include hπ hq hℓ in
/-- **The inertial part of a continuous character** (`F` an `ℓ`-adic field with `e = f = 1`):
for every continuous character `ψ : Γ_F → A` to a `T₁` abelian topological group there is a
continuous character `ν` of `Γ_F` which agrees with `ψ` on the inertia group and is trivial on
`ker χ_ℓ` — namely `ν(σ) = ψ(τ)` for any `τ ∈ I_F` with `χ_ℓ(τ) = χ_ℓ(σ)` (well defined by local
Kronecker–Weber, a homomorphism since `I_F` is a subgroup, continuous because
`ν⁻¹(C) = χ_ℓ⁻¹(χ_ℓ(I_F ∩ ψ⁻¹ C))` with `I_F ∩ ψ⁻¹ C` compact for closed `C`).  Equivalently: `ν`
is `ψ|_{I_F}` transported along `χ_ℓ : I_F ↠ ℤ_ℓˣ ≅ Gal(F(μ_{ℓ^∞})/F)`.
[cite: Cassels1986, Ch. 8 §4 Thm. 4.1 and Notes] [cite: SerreLocalFields1979, Ch. XIV §7 Thm. 2] -/
theorem exists_continuous_character_eq_on_absInertia {A : Type*} [CommGroup A]
    [TopologicalSpace A] [T1Space A] (ψ : absoluteGaloisGroup F →* A) (hψ : Continuous ψ) :
    ∃ ν : absoluteGaloisGroup F →* A, Continuous ν ∧
      (∀ σ ∈ absInertia F, ν σ = ψ σ) ∧
      (∀ σ, GaloisRep.cyclotomicCharacter F ℓ σ = 1 → ν σ = 1) ∧
      (∀ σ τ, τ ∈ absInertia F →
        GaloisRep.cyclotomicCharacter F ℓ τ = GaloisRep.cyclotomicCharacter F ℓ σ → ν σ = ψ τ) := by
  classical
  haveI : CompactSpace (absoluteGaloisGroup F) := absoluteGaloisGroup_compactSpace F
  set χ := GaloisRep.cyclotomicCharacter F ℓ with hχdef
  -- inertial lifts of the values of `χ`
  have hlift : ∀ σ : absoluteGaloisGroup F, ∃ τ ∈ absInertia F, χ τ = χ σ := fun σ =>
    exists_mem_absInertia_cyclotomicCharacter_eq hπ hq hℓ (χ σ)
  choose τ hτI hτχ using hlift
  -- `ψ (τ σ)` only depends on `χ σ`
  have key : ∀ σ τ', τ' ∈ absInertia F → χ τ' = χ σ → ψ (τ σ) = ψ τ' := fun σ τ' h1 h2 =>
    apply_eq_of_mem_absInertia_of_cyclotomicCharacter_eq hπ hq hℓ ψ hψ (hτI σ) h1
      ((hτχ σ).trans h2.symm)
  let ν : absoluteGaloisGroup F →* A :=
    { toFun := fun σ => ψ (τ σ)
      map_one' := by rw [key 1 1 (one_mem _) rfl, map_one]
      map_mul' := fun σ σ' => by
        rw [key (σ * σ') (τ σ * τ σ') (mul_mem (hτI σ) (hτI σ'))
          (by rw [map_mul, hτχ, hτχ, map_mul]), map_mul] }
  have hν : ∀ σ, ν σ = ψ (τ σ) := fun σ => rfl
  refine ⟨ν, ?_, fun σ hσ => (hν σ).trans (key σ σ hσ rfl), fun σ hσ => ?_,
    fun σ τ' h1 h2 => (hν σ).trans (key σ τ' h1 h2)⟩
  · -- continuity
    rw [continuous_iff_isClosed]
    intro C hC
    have hEq : (ν : absoluteGaloisGroup F → A) ⁻¹' C =
        χ ⁻¹' (χ '' ((absInertia F : Set (absoluteGaloisGroup F)) ∩ ψ ⁻¹' C)) := by
      ext σ
      simp only [Set.mem_preimage, Set.mem_image, Set.mem_inter_iff, SetLike.mem_coe]
      constructor
      · intro h
        exact ⟨τ σ, ⟨hτI σ, by rwa [hν] at h⟩, hτχ σ⟩
      · rintro ⟨τ', ⟨hτ'I, hτ'C⟩, hχ'⟩
        rw [hν, key σ τ' hτ'I hχ']
        exact hτ'C
    rw [hEq]
    refine IsClosed.preimage χ.continuous (IsCompact.isClosed (IsCompact.image ?_ χ.continuous))
    exact ((isClosed_absInertia_holds F).inter (hC.preimage hψ)).isCompact
  · -- trivial on `ker χ`
    rw [hν, key σ 1 (one_mem _) (by rw [map_one, hσ]), map_one]
/-- **`RecRigidityAllClasses` is false as soon as ONE reciprocity datum exists** (for any number
field) — in particular under the crux's own non-vacuity conjunct `Nonempty (ReciprocityData F)`:
the hypothesis `HasLocalComponentAt` of `stub_recRigidityLAlg` is load-bearing ("any proof must use
genericity of local components"). [folklore] -/
theorem not_recRigidityAllClasses_of_nonempty {K : Type} [Field K] [NumberField K]
    (h : Nonempty (ReciprocityData K)) : ¬ RecRigidityAllClasses := by
  intro hrig
  obtain ⟨𝓡⟩ := h
  obtain ⟨v⟩ := nonempty_heightOneSpectrum K
  obtain ⟨𝓡', hne, -, -⟩ := exists_reciprocityData_recGL_two_ne' 𝓡 v
  refine hne (funext fun c => ?_)
  induction c using IrrClass.ind with
  | h πv => exact (hrig K 𝓡 𝓡' 2 two_pos v πv).symm

/-- Packaging against the crux's first conjunct: `(∀ F, Nonempty (ReciprocityData F))` (which R
hands back, and which the line's `stub_nonempty_of_inputs` produces) refutes `RecRigidityAllClasses`.
[folklore] -/
theorem not_recRigidityAllClasses_of_forall_nonempty
    (hN : ∀ (F : Type) [Field F] [NumberField F], Nonempty (ReciprocityData F)) :
    ¬ RecRigidityAllClasses :=
  not_recRigidityAllClasses_of_nonempty (hN ℚ)

end Global


/-! ### What this means for R and for the line -/

/-- **The crux itself refutes rigidity-on-all-classes**: R hands back `Nonempty (ReciprocityData ℚ)`,
and one datum has a pinned sibling with a different `rec₂`.  So `∀ Rec` in R genuinely ranges over
distinct data, and the line's rigidity stub is true ONLY because local components of cuspidal `π` are
generic (`CuspidalAutomorphicRepData.exists_isGeneric_of_hasLocalComponentAt`) and two six-clause
families agree on GENERIC classes (Henniart-type rigidity — crux 18745's lever, not in tree above the
supercuspidal floor). [folklore] -/
theorem not_recRigidityAllClasses_of_R (hR : R) : ¬ RecRigidityAllClasses :=
  not_recRigidityAllClasses_of_forall_nonempty fun F _ _ => nonempty_of_R hR F

/-- **Targets / `stub_recRigidityLAlg` is false without `HasLocalComponentAt`** (any proof of the stub
must use its local-component hypothesis): verbatim `RecRigidityAllClasses` = the stub's conclusion for
every irreducible smooth `πv`, refuted from ONE reciprocity datum. [folklore] -/
theorem stub_recRigidityLAlg_false_without_hasLocalComponentAt {K : Type} [Field K] [NumberField K]
    (h : Nonempty (ReciprocityData K)) : ¬ RecRigidityAllClasses :=
  not_recRigidityAllClasses_of_nonempty h

/-! ## §3 Hypothesis drops of R — why no `_false_without_` theorem is kernel-checkable here

Each mutation below is FALSE in print, but a proof of `¬` needs a witness object plus a NON-EXISTENCE
theorem the tree cannot supply; recorded as typed statements (no `sorry`, no claim) for the provers.

Junk on the automorphic side does not help either: the tree's junk kit
(`AutomorphicRepsGLLogDetCounterexample`: `W = span {log |det|_𝔸, 1} ⊋ W' = ℂ·1`, a cuspidal datum on
`GL₁` realising the trivial character NON-semisimply; used in the `n = 0` refutation of
`OrdinaryPrimeTransport.RankinSelbergPoleCount`) leaves the quotient `W / W'`, its Satake parameters
(`{1}` everywhere) and its local components (the trivial character: `f(x) = x · log |·|` intertwines
modulo `W'`) unchanged, so (A′) for it is the consistent `π = 1 ↦ ρ = 1` run; on `GL_n`, `n ≥ 2`,
constants are not cusp forms and no clean cuspidal `V₀` exists in tree to twist by `log |det|`; and R
carries the guard `0 < n`, so the rank-0 trick of that refutation does not apply.
-/

/-- **R without `IsLAlgebraic`** (every cuspidal `π` has a geometric avatar).  False in print already
for `n = 1`, `F = ℚ`: a unitary Hecke character `|·|^{it}`, `t ≠ 0`, has no `ℓ`-adic avatar.  In-tree
refutation needs (i) a cuspidal GL(1) datum of non-algebraic type (constructible: BJ 4.6 dictionary,
`exists_automorphicRepData_detTwist_glOne`) and (ii) the non-existence of a continuous
`ρ : Γ_ℚ → ℚ̄_ℓˣ` with `ρ(Frob_p) = ι⁻¹(p^{∓it})` a.e. — class field theory for `ℚ` (Kronecker–Weber)
plus an `ℓ`-adic-unit / transcendence argument about `ι⁻¹(p^{it})` for ALL `ι` at once; none in tree. -/
def RWithoutLAlgebraic : Prop :=
  ∀ (F : Type) [Field F] [NumberField F], Nonempty (ReciprocityData F) ∧ ∀ (Rec : ReciprocityData F) (n : ℕ), 0 < n → ∀ hcpt : Literature.NumberTheory.Automorphic.isCompact_glFiniteIntegralLevel n F, (∀ π : Literature.NumberTheory.Automorphic.CuspidalAutomorphicRepData n F hcpt, ∀ (ℓ : ℕ) [Fact ℓ.Prime] (ι : PadicAlgCl ℓ ≃+* ℂ), ∃ ρ : Literature.NumberTheory.GaloisRepresentations.FramedGaloisRep F (PadicAlgCl ℓ) n, IsGeometricFramed Rec ρ ∧ Corresponds Rec ι π.1 ρ) ∧ GaloisToAutomorphic n Rec hcpt
import Summits.QuantumFields.BalabanUV.Beta.GAN24.TorusPeriodise

/-!
# `BalabanUV.Beta.FP.PeriodisationBound` — road «FP» for binder row D1, row **IR-5′** (b) «DE-PERIODISATION»: A TORUS-UNIFORM BOUND ON ALL PERIODISATIONS OF A SUMMABLE
# LATTICE KERNEL BOUNDS THE KERNEL ITSELF ([folklore] — the generic lemma; the road instances (an2's fm∕ff legs of `KInv N`, periodised to b05's torus objects by
# `FP/CompositeMinimiserJunction` ∕ `FP/CompositeCovarianceJunction`) are separate files)

HONEST DEPENDENCY (page 1, mandatory): continuum YM on T⁴ ⇐ BetaPertH ∧ nine spine estimates (0/9 proved); BetaPertH ⇐ (D1) ∧ (D4) ∧
CAP+tail; G-an2-4 gates asym, D1 and NE2/3/4.  HONEST FRAMING (cell contract, verbatim): «discharging `BetaPertH` makes Bałaban's UV
stability UNCONDITIONAL — a real constructive-QFT result; it is NOT the continuum limit and NOT the Clay problem.»  THIS MODULE is elementary [folklore] analysis
of absolutely summable families on `ℤ^D` (Mathlib's `Summable` API: `Summable.comp_injective`, `Summable.sum_add_tsum_compl`, `Summable.tsum_le_tsum_of_inj`,
`tendsto_tsum_compl_atTop_zero`; gan24-p2's `TorusPeriodise.pshift_zero`∕`pshift_injective`); it defines nothing, asserts nothing about Bałaban's objects, cites nothing, mints no `Prop` fact, 0 sorry.  NOT IR-5′'s letters, NOT D1;
0∕4 row-D1 binders; NOT BetaPertH, NOT continuum, NOT Clay.

ABSOLUTE RULE (cell charter, verbatim): «No internally-minted statement may enter as a cited fact. Every hypothesis is either kernel-proved in this
package or a verbatim quotation of a PUBLISHED theorem with page reference. The manuscript(s) under audit are NOT citable for their own disputed
steps — they are the thing under adjudication; programme-internal (2001/route/tribunal) claims are never citable.»

WHY (the located gap this serves).  `g15/IR5P-UNITS.md` §6 (b) recorded the de-periodisation of the fm∕ff dictionaries as waiting on «`ℤ^D`-side objects for the VECTOR `H_k`∕`𝒞`,
which the tree has only in the scalar case».  For BOUNDS no such object is needed: an2's kernels `wH`, `Gam` of `KInv N` ARE the `ℤ^D`-side objects; their `M`-periodisations
are b05's torus kernels (`tsum_wH_pshift_eq_Hk`, `tsum_Gam_pshift_eq_Cov`), whose decay the tree certifies UNIFORMLY in the torus (`B5Hk163Torus.norm_HkOp_le`, …); and a
bound holding for all large tori passes to the kernel on `ℤ^D` by the lemma below (the nonzero period shifts leave every finite set, and the tail of a summable family is small).

CONTENT ([folklore]; `pshift P t = (P_ν t_ν)_ν` is `GAN24/TorusPeriodise.pshift`):
* §1 `exists_le_abs_pshift` (a nonzero period shift has a coordinate of modulus `≥ P_ν`), `add_pshift_not_mem` (for `P_ν ≥ R` beyond the radius of a finite set around `x`,
  no `x + pshift P t`, `t ≠ 0`, lies in it); `pshift_zero`∕`pshift_injective` are `GAN24/TorusPeriodise`'s.
* §2 **`abs_tsum_pshift_sub_le`** — `Summable w` ⟹ `|Σ'_t w (x + pshift P t) − w x| ≤ Σ'_{z ∉ F} |w z|` for every finite `F` avoided by the nonzero shifts.
* §3 **`abs_le_of_periodisations`** — `Summable w`; period vectors `P k` with `min_ν P k ν → ∞`; eventually `|Σ'_t w (x + pshift (P k) t)| ≤ B` ⟹ `|w x| ≤ B`.
Provenance: D1 formalisation swarm LEAF PROVER 05, unit `b2b-balaban-beta-d1-formalise-leaf-05` gen 16, 2026-08-21, road FP row IR-5′ (b) (owner words journal 2026-08-21T06:06:17Z (2)
«the de-periodised fm dictionary (b) after»); «not in print; our bookkeeping»; no existing file touched.
-/

noncomputable section

namespace Summit.QuantumFields.BalabanUV.Beta.FP.PeriodisationBound

open Finset Filter Topology
open scoped BigOperators
open Literature.MathematicalPhysics.QuantumFieldTheory.Balaban1983to89.Beta
open AffineAveraging (Site)
open Summit.QuantumFields.BalabanUV.Beta.GAN24.TorusPeriodise (pshift pshift_zero pshift_injective)

variable {D : ℕ}

/-! ## §1 Period shifts -/

/-- [folklore] a NONZERO period shift has a coordinate of modulus at least the period: `t ≠ 0 → ∃ ν, P_ν ≤ |(pshift P t)_ν|`. -/
theorem exists_le_abs_pshift (P : Fin D → ℕ) {t : Site D} (ht : t ≠ 0) : ∃ ν, ((P ν : ℕ) : ℤ) ≤ |pshift P t ν| := by
  obtain ⟨ν, hν⟩ : ∃ ν, t ν ≠ 0 := by
    by_contra h
    push Not at h
    exact ht (funext h)
  refine ⟨ν, ?_⟩
  simp only [pshift, abs_mul]
  have h1 : (1 : ℤ) ≤ |t ν| := Int.one_le_abs hν
  have h2 : |((P ν : ℕ) : ℤ)| = ((P ν : ℕ) : ℤ) := abs_of_nonneg (by positivity)
  calc ((P ν : ℕ) : ℤ) = |((P ν : ℕ) : ℤ)| * 1 := by rw [h2, mul_one]
    _ ≤ |((P ν : ℕ) : ℤ)| * |t ν| := mul_le_mul_of_nonneg_left h1 (abs_nonneg _)

/-- [folklore] if every period exceeds the radius of a finite set `F` around `x` (`∀ z ∈ F, ∀ ν, |z_ν − x_ν| < R ≤ P_ν`), then NO nonzero shift `x + pshift P t` lies in `F`. -/
theorem add_pshift_not_mem {P : Fin D → ℕ} {R : ℕ} (hPR : ∀ ν, R ≤ P ν) (x : Site D) (F : Finset (Site D))
    (hF : ∀ z ∈ F, ∀ ν, |z ν - x ν| < R) {t : Site D} (ht : t ≠ 0) : x + pshift P t ∉ F := by
  intro hmem
  obtain ⟨ν, hν⟩ := exists_le_abs_pshift P ht
  have h := hF _ hmem ν
  simp only [Pi.add_apply, add_sub_cancel_left] at h
  have hR : ((P ν : ℕ) : ℤ) < R := lt_of_le_of_lt hν h
  have := hPR ν
  omega

/-! ## §2 The periodisation minus its centre term is a tail of `|w|` -/

/-- **THE PERIODISATION MINUS THE CENTRE TERM IS BOUNDED BY A TAIL** [folklore]: `w` summable on `ℤ^D`, all periods `≥ 1`, and a finite `F` containing none of the
points `x + pshift P t`, `t ≠ 0` ⟹ `|Σ'_t w (x + pshift P t) − w x| ≤ Σ'_{z ∉ F} |w z|`. -/
theorem abs_tsum_pshift_sub_le {w : Site D → ℝ} (hw : Summable w) (x : Site D) {P : Fin D → ℕ} (hP : ∀ ν, 1 ≤ P ν)
    (F : Finset (Site D)) (hF : ∀ t : Site D, t ≠ 0 → x + pshift P t ∉ F) :
    |∑' t, w (x + pshift P t) - w x| ≤ ∑' z : {z // z ∉ F}, |w z| := by
  classical
  haveI : ∀ ν, NeZero (P ν) := fun ν => ⟨Nat.one_le_iff_ne_zero.mp (hP ν)⟩
  have hinj : Function.Injective (fun t : Site D => x + pshift P t) :=
    fun t s h => pshift_injective P (add_left_cancel h)
  have hs : Summable (fun t : Site D => w (x + pshift P t)) := hw.comp_injective hinj
  -- split off the centre term `t = 0`
  have hsplit := hs.sum_add_tsum_compl (s := ({0} : Finset (Site D)))
  rw [Finset.sum_singleton, pshift_zero, add_zero] at hsplit
  have hrest : ∑' t, w (x + pshift P t) - w x = ∑' t : ↑((({0} : Finset (Site D)) : Set (Site D))ᶜ), w (x + pshift P t) := by
    rw [← hsplit, add_sub_cancel_left]
  rw [hrest]
  -- compare the off-centre sum with the tail through the injection `t ↦ x + pshift P t`
  have hne : ∀ t : ↑((({0} : Finset (Site D)) : Set (Site D))ᶜ), (t : Site D) ≠ 0 := fun t => by
    have h := t.2
    simpa using h
  let e : ↑((({0} : Finset (Site D)) : Set (Site D))ᶜ) → {z // z ∉ F} := fun t => ⟨x + pshift P t, hF t (hne t)⟩
  have he : Function.Injective e := by
    intro t s h
    have h' : x + pshift P (t : Site D) = x + pshift P (s : Site D) := congrArg Subtype.val h
    exact Subtype.ext (hinj h')
  have hf : Summable (fun t : ↑((({0} : Finset (Site D)) : Set (Site D))ᶜ) => |w (x + pshift P t)|) := (hs.subtype _).abs
  have hg : Summable (fun z : {z // z ∉ F} => |w z|) := (hw.subtype _).abs
  have hle : ∑' t : ↑((({0} : Finset (Site D)) : Set (Site D))ᶜ), |w (x + pshift P t)| ≤ ∑' z : {z // z ∉ F}, |w z| :=
    Summable.tsum_le_tsum_of_inj e he (fun _ _ => abs_nonneg _) (fun _ => le_rfl) hf hg
  refine le_trans ?_ hle
  have hn : Summable (fun t : ↑((({0} : Finset (Site D)) : Set (Site D))ᶜ) => ‖w (x + pshift P t)‖) := by
    simpa only [Real.norm_eq_abs] using hf
  have h := norm_tsum_le_tsum_norm hn
  simpa only [Real.norm_eq_abs] using h

/-! ## §3 De-periodisation of a bound -/

/-- **A BOUND ON ALL LARGE PERIODISATIONS BOUNDS THE KERNEL** [folklore]: `w` summable on `ℤ^D`; period vectors `P k` (`k ∈ ℕ`), all `≥ 1`, growing in every direction
(`∀ R, ∀ᶠ k, ∀ ν, R ≤ P k ν`); if eventually `|Σ'_t w (x + pshift (P k) t)| ≤ B`, then `|w x| ≤ B`.  (The nonzero shifts leave every finite set around `x`; the tail of
`|w|` outside a large finite set is small — `tendsto_tsum_compl_atTop_zero`.) -/
theorem abs_le_of_periodisations {w : Site D → ℝ} (hw : Summable w) (x : Site D) {P : ℕ → Fin D → ℕ} (hP1 : ∀ k ν, 1 ≤ P k ν)
    (hP : ∀ R : ℕ, ∀ᶠ k in atTop, ∀ ν, R ≤ P k ν) {B : ℝ}
    (hB : ∀ᶠ k in atTop, |∑' t, w (x + pshift (P k) t)| ≤ B) : |w x| ≤ B := by
  classical
  refine le_of_forall_pos_lt_add fun ε hε => ?_
  -- a finite set beyond which the tail of `|w|` is `< ε`
  have htail := tendsto_tsum_compl_atTop_zero (fun z : Site D => |w z|)
  have hev : ∀ᶠ s : Finset (Site D) in atTop, ∑' z : {z // z ∉ s}, |w z| < ε := by
    have h := (htail.eventually (gt_mem_nhds hε))
    exact h
  obtain ⟨F, hFε⟩ : ∃ F : Finset (Site D), ∑' z : {z // z ∉ F}, |w z| < ε := hev.exists
  -- a radius `R` of `F` around `x`
  obtain ⟨R, hR⟩ : ∃ R : ℕ, ∀ z ∈ F, ∀ ν, |z ν - x ν| < R := by
    refine ⟨F.sup (fun z => Finset.univ.sup fun ν => (z ν - x ν).natAbs) + 1, fun z hz ν => ?_⟩
    have h1 : (z ν - x ν).natAbs ≤ Finset.univ.sup fun ν => (z ν - x ν).natAbs := Finset.le_sup (f := fun ν => (z ν - x ν).natAbs) (Finset.mem_univ ν)
    have h2 : (Finset.univ.sup fun ν => (z ν - x ν).natAbs) ≤ F.sup (fun z => Finset.univ.sup fun ν => (z ν - x ν).natAbs) :=
      Finset.le_sup (f := fun z => Finset.univ.sup fun ν => (z ν - x ν).natAbs) hz
    have h3 : |z ν - x ν| = ((z ν - x ν).natAbs : ℤ) := (Int.natCast_natAbs _).symm
    rw [h3]
    push_cast
    omega
  -- a large `k`: all periods `≥ R` and the periodisation bound in force
  obtain ⟨k, hkR, hkB⟩ := ((hP R).and hB).exists
  have hnot : ∀ t : Site D, t ≠ 0 → x + pshift (P k) t ∉ F := fun t ht => add_pshift_not_mem hkR x F hR ht
  have hdiff := abs_tsum_pshift_sub_le hw x (hP1 k) F hnot
  have h1 : |w x| ≤ |∑' t, w (x + pshift (P k) t)| + |∑' t, w (x + pshift (P k) t) - w x| := by
    have := abs_sub_abs_le_abs_sub (∑' t, w (x + pshift (P k) t)) (w x)
    have h' : |w x| - |∑' t, w (x + pshift (P k) t)| ≤ |∑' t, w (x + pshift (P k) t) - w x| := by
      rw [abs_sub_comm]; linarith [abs_sub_abs_le_abs_sub (w x) (∑' t, w (x + pshift (P k) t))]
    linarith
  linarith

end Summit.QuantumFields.BalabanUV.Beta.FP.PeriodisationBound

end
import Summits.ResolutionOfSingularities.ResolutionOfSingularities.Theorems.FrobeniusLadderFInjectiveMacaulayficationFCentreE1RungZero
import Summits.ResolutionOfSingularities.ResolutionOfSingularities.Theorems.FrobeniusLadderFInjectiveMacaulayficationPrimeTransfer
import HarnessLib

/-!
# THE SPECIMEN PACKAGE OF THE (RR-I2) BED `x² + y³ + u³ + t³ + s³` (ANY characteristic `p ∉ {2, 3}`, `d = 4`): prime, vertex closed / singular / isolated / of dimension 4 / CM
# (crux `FInjectiveMacaulayfication` stmt-ResolutionOfSingularities-15315, chain w45a; res-L1-w45a-plan-1 RULING R21.29 (1) «GO for RR-I2 kernel typing, INPUT SIDE ONLY»;
# bed memo `Cruxes/…/Lines/RR-I2-bed-x2y3u3t3s3.md` e513ab551935; template = res-L1-w45a-stub-3's `Lx6q7Specimen`; seat res-L1-w45a-lead-1 g10)

[OURS · L1 W4.5a] Support file (`--supports stmt-ResolutionOfSingularities-15315 --as helper`); def-free, unconditional; replaces the role of NO printed item; NOT a statement of
the manuscript; AI-written (AI review is weaker than expert review).

WHY. A T″-SIDE bed (input FULL ∧ singular), the first kernel objects of the chain for primes `p ≥ 5`, census-diversifying: `Y = {x² + y³ + u³ + t³ + s³ = 0} ⊂ 𝔸⁵` has a rank-ONE
quadratic part (NOT cA; E4″@G = `ab + w₁³+w₂³+w₃³` has rank 2), is isolated for `p ∉ {2,3}`, its vertex is F-pure (Fedder monomial `x^{2i}y^{3j}u^{3k}`), its point floor `Bl_𝔪 Y`
is FULL but SINGULAR along the affine Fermat cubic SURFACE `Σ` (transversal type A₁), and `Bl_Σ` regularises it (bed memo). THIS FILE is the X-side specimen only, generic in `p`
(`[Fact p.Prime]`, `p ≠ 2`, `p ≠ 3` as separate binders): letters `X 0 = y`, `X 1 = u`, `X 2 = t`, `X 3 = s`, `X 4 = x`; `f = X4² + X0³ + X1³ + X2³ + X3³`; `v` = the origin of
`Y = Spec k[X]/(f)`.
* §1 `natCast_ne_zero_of_prime_ne` (`(q : k) ≠ 0` for a prime `q ≠ p`), `pderiv_four_f` (`∂_x f = 2x`), `pderiv_cube_f` (`∂ f/∂X_j = 3X_j²`, `j ≤ 3`), `constantCoeff_f`, ★ `prime_f`
  (`T² + C(c)`, `c = y³+u³+t³+s³`, Eisenstein-type at `(y,u,t,s) = (1,−1,0,0)`: `c = 0`, `∂c/∂y = 3 ≠ 0`), ★ `regular_off_vertex` (Jacobian off `𝔪`: `2x` or `3X_j²` is a unit
  multiple of a non-member), `isIntegral_Y`, `mk_X_ne_zero`;
* §2 the germ binders at `v`: `isClosed_vertex`, `vertex_not_mem_regularLocus` (`f ∈ 𝔪²`), `ringKrullDim_stalk_vertex = 4`, `regular_of_ne_vertex` / `regular_off_closedPoint_vertex`
  (ISOLATED), `cmCl_Spec_stalk_vertex`.
NOT proved here (stub-sized, flagged in the bed memo and in R21.29 (1)(b)): FULLness of the vertex (needs the «thin cell ⇒ FullCl at the base vertex» brick), FULLness of the point
floor along `Σ` (non-monomial cell), `Bl_Σ` regular (non-coordinate centre), the `TStepInstanceAt` assembly.
[folklore mathematics, OURS as a certificate; cite: Hartshorne1977, I Thm. 5.1; Matsumura1987, Thm. 17.4]
-/

-- single-problem summit: the doubled namespace component is forced
set_option linter.dupNamespace false

noncomputable section

open AlgebraicGeometry CategoryTheory Literature.AlgebraicGeometry.Resolution TopologicalSpace IsLocalRing MvPolynomial

namespace Summit.ResolutionOfSingularities.ResolutionOfSingularities.Theorems.FInjectiveMacaulayfication.X2Cubic4Specimen

open Summit.ResolutionOfSingularities.ResolutionOfSingularities.Theorems.FInjectiveMacaulayfication
open SliceableCentre GermForm GermOfGlobalBlowup FCentreE1RungZero

/-! ## §1 Derivatives, primality, regularity off the vertex -/

/-- In characteristic `p`, a prime `q ≠ p` is a unit: `(q : k) ≠ 0`. [folklore] -/
theorem natCast_ne_zero_of_prime_ne (k : Type) [Field k] (p : ℕ) [Fact p.Prime] [CharP k p] (q : ℕ) (hq : q.Prime) (hpq : p ≠ q) :
    (q : k) ≠ 0 := by
  intro h
  have hdvd : p ∣ q := (CharP.cast_eq_zero_iff k p q).mp h
  rcases (Nat.dvd_prime hq).mp hdvd with h1 | h2
  · exact (Fact.out : p.Prime).one_lt.ne' h1
  · exact hpq h2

**Instructions to follow:** From the listing above, return the lines starting at the one with "0∕4 row-D1 binders;" and ending at the one with "WHY (the located", both kept, exactly as they appear and nothing more.

**Result of the exercise:**
0∕4 row-D1 binders; NOT BetaPertH, NOT continuum, NOT Clay.

ABSOLUTE RULE (cell charter, verbatim): «No internally-minted statement may enter as a cited fact. Every hypothesis is either kernel-proved in this
package or a verbatim quotation of a PUBLISHED theorem with page reference. The manuscript(s) under audit are NOT citable for their own disputed
steps — they are the thing under adjudication; programme-internal (2001/route/tribunal) claims are never citable.»

WHY (the located gap this serves).  `g15/IR5P-UNITS.md` §6 (b) recorded the de-periodisation of the fm∕ff dictionaries as waiting on «`ℤ^D`-side objects for the VECTOR `H_k`∕`𝒞`,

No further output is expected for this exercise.